I presume this new version will have FTM mechanical focusing (no focus by wire like the 55-250)
Going to EF gives you some degree of future-proofing if you decide to take the plunge to FF

Generally if you stack things up on features, items are somewhat logically price-pointed / tiered in the market. $500-600 for a new version of this lens makes a lot of sense.

- A


----------



## ahsanford (Aug 29, 2016)

I am also curious to see if Canon will finally obsolete the 75-300 lenses that no one ever talks about. At present, Canon produces and sells:

EF 70-300 L IS USM
EF 70-300 f/4.5-5.6 DO IS USM
EF 70-300 f/4-5.6 IS USM
EF 75-300 f/4-5.6 USM III
EF 75-300 f/4-5.6 III

I just don't know who would slap those last two bone cheap, soft as cottonballs zooms on a $1500+ FF camera.

And I don't see those lenses having much purchase in the crop landscape either. Unlike my prior example with the 70-300 (that this thread is about) offering some value over the EF-S 55-250, in the case of the two blue lenses above, the EF-S outperforms the two 75-300s. The USM on the USM version is the only 'crop-bait' worth considering, which doesn't matter as much if the IQ is that poor.

So if it doesn't appeal to FF users and it crop people have better options, why the hell does Canon still sell these?

- A


----------



## AJ (Aug 29, 2016)

I think the 70-300 USM is also popular among crop shooters. Those who refuse to buy crop lenses for future upgrade considerations, and also backyard birders who want that extra 50 mm over the 55-250.


----------



## ahsanford (Aug 29, 2016)

One last question -- why lose this lens in the thunderous wake of the 5D4 and the two L zooms and release it this year?
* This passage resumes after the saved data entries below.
import Mathlib
import HarnessLib
import Literature.Probability.Percolation.BlockResampling
import Summits.CriticalPhenomena.PercolationContinuityZ3.Theorems.PercTreeValueTetrahedronHarrisGapStubCondHarris

/-!
# Crux `PercTreeValue.TetrahedronHarrisGap` (stmt-CriticalPhenomena-7799), line `SketchIdeator1`
# (closed-collar total covariance, rev 7) — stub `stub_setIntegral_blockCondProb`

Helper file for the crux skeleton `Cruxes/TetrahedronHarrisGap/Lines/SketchIdeator1.lean`
(skeleton rev 7), `--supports stmt-CriticalPhenomena-7799`.  No new definitions; everything is
stated in the tree's vocabulary (`blockCondProb`, `DeterminedBy`, `bondPercolation`).

**Statement** (tower property on an off-block event).  For Bernoulli bond percolation
`P_p = bondPercolation G p` on a countable graph, a finite block `K` of pairs, a measurable event
`E` and a measurable event `S` determined by the pairs OFF `K`,
`∫ 𝟙_S(ω) · P_p(E | ω off K) dP_p(ω) = P_p(E ∩ S)`,
where `P_p(E | ω off K) = blockCondProb G p K E ω` (`BlockResampling.lean`).

**Proof.**  Pointwise in `ω`: `blockCondProb G p K F ω = P_p{ζ | ω ∖ K ∪ obs ζ K ∈ F}`
(`blockCondProb_eq_real`).  The glued configuration `ω ∖ K ∪ obs ζ K` has the same trace off `K`
as `ω` (`obs ζ K ⊆ K`), so `ω ∖ K ∪ obs ζ K ∈ S ↔ ω ∈ S` (`determinedBy_iff`).  Hence the glued
event of `E ∩ S` is the glued event of `E` if `ω ∈ S` and is empty otherwise, i.e.
`𝟙_S(ω) · P_p(E | ω off K) = P_p(E ∩ S | ω off K)` for every `ω`.  Integrate and apply the tower
property `∫ P_p(E ∩ S | ω off K) dP_p = P_p(E ∩ S)` (`integral_blockCondProb_eq`).
-/

noncomputable section

open MeasureTheory Literature.Probability.Percolation Literature.Probability.LatticeModels

namespace Summit.CriticalPhenomena.PercolationContinuityZ3.Theorems.TetrahedronHarrisGap

/-- Gluing inside the block `K` does not change the trace off `K`:
`(ω ∖ K ∪ obs ζ K) ∩ Kᶜ = ω ∩ Kᶜ` (`obs ζ K = ζ ∩ K`). -/
theorem sdiff_union_obs_inter_compl {V : Type*} (K : Finset (Sym2 V)) (ω ζ : BondConfig V) :
    (ω \ ↑K ∪ ↑(obs ζ K)) ∩ (↑K : Set (Sym2 V))ᶜ = ω ∩ (↑K)ᶜ := by
  ext e
  simp only [Set.mem_inter_iff, Set.mem_union, Set.mem_sdiff, Finset.mem_coe, mem_obs_iff,
    Set.mem_compl_iff]
  tauto

/-- An event determined by the pairs off the block `K` is unchanged by gluing inside `K`:
`ω ∖ K ∪ obs ζ K ∈ S ↔ ω ∈ S`. -/
theorem sdiff_union_obs_mem_iff_of_determinedBy {V : Type*} (K : Finset (Sym2 V))
    {S : Set (BondConfig V)} (hS : DeterminedBy S (↑K : Set (Sym2 V))ᶜ) (ω ζ : BondConfig V) :
    ω \ ↑K ∪ ↑(obs ζ K) ∈ S ↔ ω ∈ S :=
  (determinedBy_iff S _).1 hS _ _ (sdiff_union_obs_inter_compl K ω ζ)

/-- **Pointwise form**: for an event `S` determined off the block,
`𝟙_S(ω) · P_p(E | ω off K) = P_p(E ∩ S | ω off K)` — the glued event of `E ∩ S` is the glued
event of `E` when `ω ∈ S`, and is empty when `ω ∉ S` (`blockCondProb_eq_real`). -/
theorem indicator_mul_blockCondProb_eq {V : Type*} [Countable V] (G : SimpleGraph V)
    (p : unitInterval) (K : Finset (Sym2 V)) (E : Set (BondConfig V)) {S : Set (BondConfig V)}
    (hS : DeterminedBy S (↑K : Set (Sym2 V))ᶜ) (ω : BondConfig V) :
    S.indicator (fun _ => (1 : ℝ)) ω * blockCondProb G p K E ω = blockCondProb G p K (E ∩ S) ω := by
  rw [blockCondProb_eq_real, blockCondProb_eq_real]
  by_cases hω : ω ∈ S
  · rw [Set.indicator_of_mem hω, one_mul]
    congr 1
    ext ζ
    simp only [Set.mem_setOf_eq, Set.mem_inter_iff]
    exact ⟨fun h => ⟨h, (sdiff_union_obs_mem_iff_of_determinedBy K hS ω ζ).2 hω⟩, fun h => h.1⟩
  · rw [Set.indicator_of_notMem hω, zero_mul]
    have hempty : {ζ : BondConfig V | ω \ ↑K ∪ ↑(obs ζ K) ∈ E ∩ S} = ∅ := by
      ext ζ
      simp only [Set.mem_setOf_eq, Set.mem_inter_iff, Set.mem_empty_iff_false, iff_false, not_and]
      exact fun _ h => hω ((sdiff_union_obs_mem_iff_of_determinedBy K hS ω ζ).1 h)
    rw [hempty, measureReal_empty]

/-- **stub_setIntegral_blockCondProb** (registered stub of line `SketchIdeator1`, rev 7): the
tower property on an off-block event — for `E` measurable and `S` measurable and determined by
the pairs off the finite block `K`,
`∫ 𝟙_S(ω) · P_p(E | ω off K) dP_p(ω) = P_p(E ∩ S)`.
Pointwise `𝟙_S · P_p(E | · off K) = P_p(E ∩ S | · off K)` (`indicator_mul_blockCondProb_eq`), then
`∫ P_p(E ∩ S | ω off K) dP_p = P_p(E ∩ S)` (`integral_blockCondProb_eq`). -/
theorem stub_setIntegral_blockCondProb :
    ∀ {V : Type*} [Countable V] (G : SimpleGraph V) (p : unitInterval) (K : Finset (Sym2 V)) {E S : Set (BondConfig V)},
      MeasurableSet E → MeasurableSet S → DeterminedBy S (↑K : Set (Sym2 V))ᶜ →
      ∫ ω, S.indicator (fun _ => (1 : ℝ)) ω * blockCondProb G p K E ω ∂(bondPercolation G p) =
        (bondPercolation G p).real (E ∩ S) := by
  intro V _ G p K E S hE hS hdet
  simp_rw [indicator_mul_blockCondProb_eq G p K E hdet]
  exact integral_blockCondProb_eq G p K (hE.inter hS)

end Summit.CriticalPhenomena.PercolationContinuityZ3.Theorems.TetrahedronHarrisGap

end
Why not delay this release and time it with the 6D2, which would be perfectly logical to pair it with?

- A


----------



## Maximilian (Aug 29, 2016)

Canon Rumors said:


> ...
> The lens will be equipped with Nano-USM, the latest IS and will be heavier than the current model. Expect a big optical upgrade too we’re told.
> ...


All sounds reasonable and the "big optical upgrade" is an absolute no-brainer if you look at the optical quality of the competition already available for almost a decade. Canon must move ahead here otherwise the to be expected pricing will make it DOA.



ahsanford said:


> I am also curious to see if Canon will finally obsolete the 75-300 lenses that no one ever talks about.
> ...


+1
Do you know if those are still in production ??? or only still on (Canon) stock and nobody wants them :


----------



## Woody (Aug 29, 2016)

Current 70-300 f/4-5.6 non-L IS weighs 630 g.
The 70-200 f/4L IS weighs 760 g.

If the weight of the 70-300 replacement gets near the 70-200 f/4L, the appeal may not be there for me.


----------



## Antono Refa (Aug 29, 2016)

Maximilian said:


> ahsanford said:
> 
> 
> > I am also curious to see if Canon will finally obsolete the 75-300 lenses that no one ever talks about.
> ...



I've seen a few photographers with an EF 75-300mm f/4-5.6 III (IIRC w/ USM) attached to crop cameras, who bought it because its cheaper / longer than the EF-S 55-250mm lenses.


----------



## Antono Refa (Aug 29, 2016)

ahsanford said:


> I am also curious to see if Canon will finally obsolete the 75-300 lenses that no one ever talks about. At present, Canon produces and sells:
> 
> EF 70-300 L IS USM
> EF 70-300 f/4.5-5.6 DO IS USM
> ...



1. Around here, the EF 75-300mm f/4-5.6 III is cheaper than the EF-S 55-250 

[Its 15% cheaper than the EF-S 55-250mm IS II on my favorite shop.]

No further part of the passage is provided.